-- Data records follows --

import Summits.MatrixMultiplication.OmegaCensus.DominoZ7Z7Consist10x31Reps
import Summits.MatrixMultiplication.OmegaCensus.DominoZpZpConsistTri
import HarnessLib

/-!
# Cell `(1,10,31)@931` over `ℤ_7²`, moment-consistency route: triangular row verdicts F (6 of 33)

ω-census `pub-omega`, family (b3), seat pub-omega-group gen 27.  Framing: lottery ticket; floor = certified bounds/negative
ranges.  VALUE: kernel instance data of the moment-consistency route (`DominoZpZpConsist*.lean`, G5 of
`HOME/pub-omega-group-g26/FAMILY-B-ADDENDUM-g26.md`) for the census cell `(1,10,31)@931` (`A ↠ ℤ_7 × ℤ_7`, `|A| = 931 = 7·133`);
NOT progress on ω.  Generated by `HOME/pub-omega-group-g27/code/gen_cell.py` from the exact line census of gen 26
(`table_p7_d10_e31.json`, engines E1 = E2), every certificate re-verified by independent integer arithmetic before emission.

Triangular row verdicts `triRow 7 5 Lst L0 i = true` (`Lst = expandLst 7 (lstOfTable tabZ7d10)`, `L0 = l0Z7d10`, row `i` against the
columns `j ≥ i`) for the rows `15 ≤ i < 18` — 3 kernel `decide`s of ≤ 330 pivot pairs each (orders 2..5).
-/

namespace Summit.MatrixMultiplication.OmegaCensus

open ZpZpDomino

namespace ZpZpDomino

set_option maxRecDepth 100000 in
set_option maxHeartbeats 4000000 in
/-- Rows `15 ≤ i < 16` (200 pivot pairs): every pair is DEAD (kernel `decide`). [folklore] -/
theorem triZ7d10_15 : (List.range' 15 1).all (triRow 7 5 (expandLst 7 (lstOfTable tabZ7d10)) l0Z7d10) = true := by
  decide +kernel

set_option maxRecDepth 100000 in
set_option maxHeartbeats 4000000 in
/-- Rows `16 ≤ i < 17` (199 pivot pairs): every pair is DEAD (kernel `decide`). [folklore] -/
theorem triZ7d10_16 : (List.range' 16 1).all (triRow 7 5 (expandLst 7 (lstOfTable tabZ7d10)) l0Z7d10) = true := by
  decide +kernel

set_option maxRecDepth 100000 in
set_option maxHeartbeats 4000000 in
/-- Rows `17 ≤ i < 18` (198 pivot pairs): every pair is DEAD (kernel `decide`). [folklore] -/
theorem triZ7d10_17 : (List.range' 17 1).all (triRow 7 5 (expandLst 7 (lstOfTable tabZ7d10)) l0Z7d10) = true := by
  decide +kernel

/-- Rows `15 ≤ i < 18` of this file together. [folklore] -/
theorem triFZ7d10_F : (List.range' 15 3).all (triRow 7 5 (expandLst 7 (lstOfTable tabZ7d10)) l0Z7d10) = true := by
  have e : List.range' 15 3 = List.range' 15 1 ++ List.range' 16 1 ++ List.range' 17 1 := by decide +kernel
  rw [e]; simp only [List.all_append, triZ7d10_15, triZ7d10_16, triZ7d10_17, Bool.and_self]


end ZpZpDomino

end Summit.MatrixMultiplication.OmegaCensus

-- Data records concluded --

▶ Exercise details
Return each line of the data above verbatim.

▶ Answer to this task
import Summits.MatrixMultiplication.OmegaCensus.DominoZ7Z7Consist10x31Reps
import Summits.MatrixMultiplication.OmegaCensus.DominoZpZpConsistTri
import HarnessLib

/-!
# Cell `(1,10,31)@931` over `ℤ_7²`, moment-consistency route: triangular row verdicts F (6 of 33)

ω-census `pub-omega`, family (b3), seat pub-omega-group gen 27.  Framing: lottery ticket; floor = certified bounds/negative
ranges.  VALUE: kernel instance data of the moment-consistency route (`DominoZpZpConsist*.lean`, G5 of
`HOME/pub-omega-group-g26/FAMILY-B-ADDENDUM-g26.md`) for the census cell `(1,10,31)@931` (`A ↠ ℤ_7 × ℤ_7`, `|A| = 931 = 7·133`);
NOT progress on ω.  Generated by `HOME/pub-omega-group-g27/code/gen_cell.py` from the exact line census of gen 26
(`table_p7_d10_e31.json`, engines E1 = E2), every certificate re-verified by independent integer arithmetic before emission.

Triangular row verdicts `triRow 7 5 Lst L0 i = true` (`Lst = expandLst 7 (lstOfTable tabZ7d10)`, `L0 = l0Z7d10`, row `i` against the
columns `j ≥ i`) for the rows `15 ≤ i < 18` — 3 kernel `decide`s of ≤ 330 pivot pairs each (orders 2..5).
-/

namespace Summit.MatrixMultiplication.OmegaCensus

open ZpZpDomino

namespace ZpZpDomino

set_option maxRecDepth 100000 in
set_option maxHeartbeats 4000000 in
/-- Rows `15 ≤ i < 16` (200 pivot pairs): every pair is DEAD (kernel `decide`). [folklore] -/
theorem triZ7d10_15 : (List.range' 15 1).all (triRow 7 5 (expandLst 7 (lstOfTable tabZ7d10)) l0Z7d10) = true := by
  decide +kernel

set_option maxRecDepth 100000 in
set_option maxHeartbeats 4000000 in
/-- Rows `16 ≤ i < 17` (199 pivot pairs): every pair is DEAD (kernel `decide`). [folklore] -/
theorem triZ7d10_16 : (List.range' 16 1).all (triRow 7 5 (expandLst 7 (lstOfTable tabZ7d10)) l0Z7d10) = true := by
  decide +kernel

set_option maxRecDepth 100000 in
set_option maxHeartbeats 4000000 in
/-- Rows `17 ≤ i < 18` (198 pivot pairs): every pair is DEAD (kernel `decide`). [folklore] -/
theorem triZ7d10_17 : (List.range' 17 1).all (triRow 7 5 (expandLst 7 (lstOfTable tabZ7d10)) l0Z7d10) = true := by
  decide +kernel

/-- Rows `15 ≤ i < 18` of this file together. [folklore] -/
theorem triFZ7d10_F : (List.range' 15 3).all (triRow 7 5 (expandLst 7 (lstOfTable tabZ7d10)) l0Z7d10) = true := by
  have e : List.range' 15 3 = List.range' 15 1 ++ List.range' 16 1 ++ List.range' 17 1 := by decide +kernel
  rw [e]; simp only [List.all_append, triZ7d10_15, triZ7d10_16, triZ7d10_17, Bool.and_self]


end ZpZpDomino

end Summit.MatrixMultiplication.OmegaCensus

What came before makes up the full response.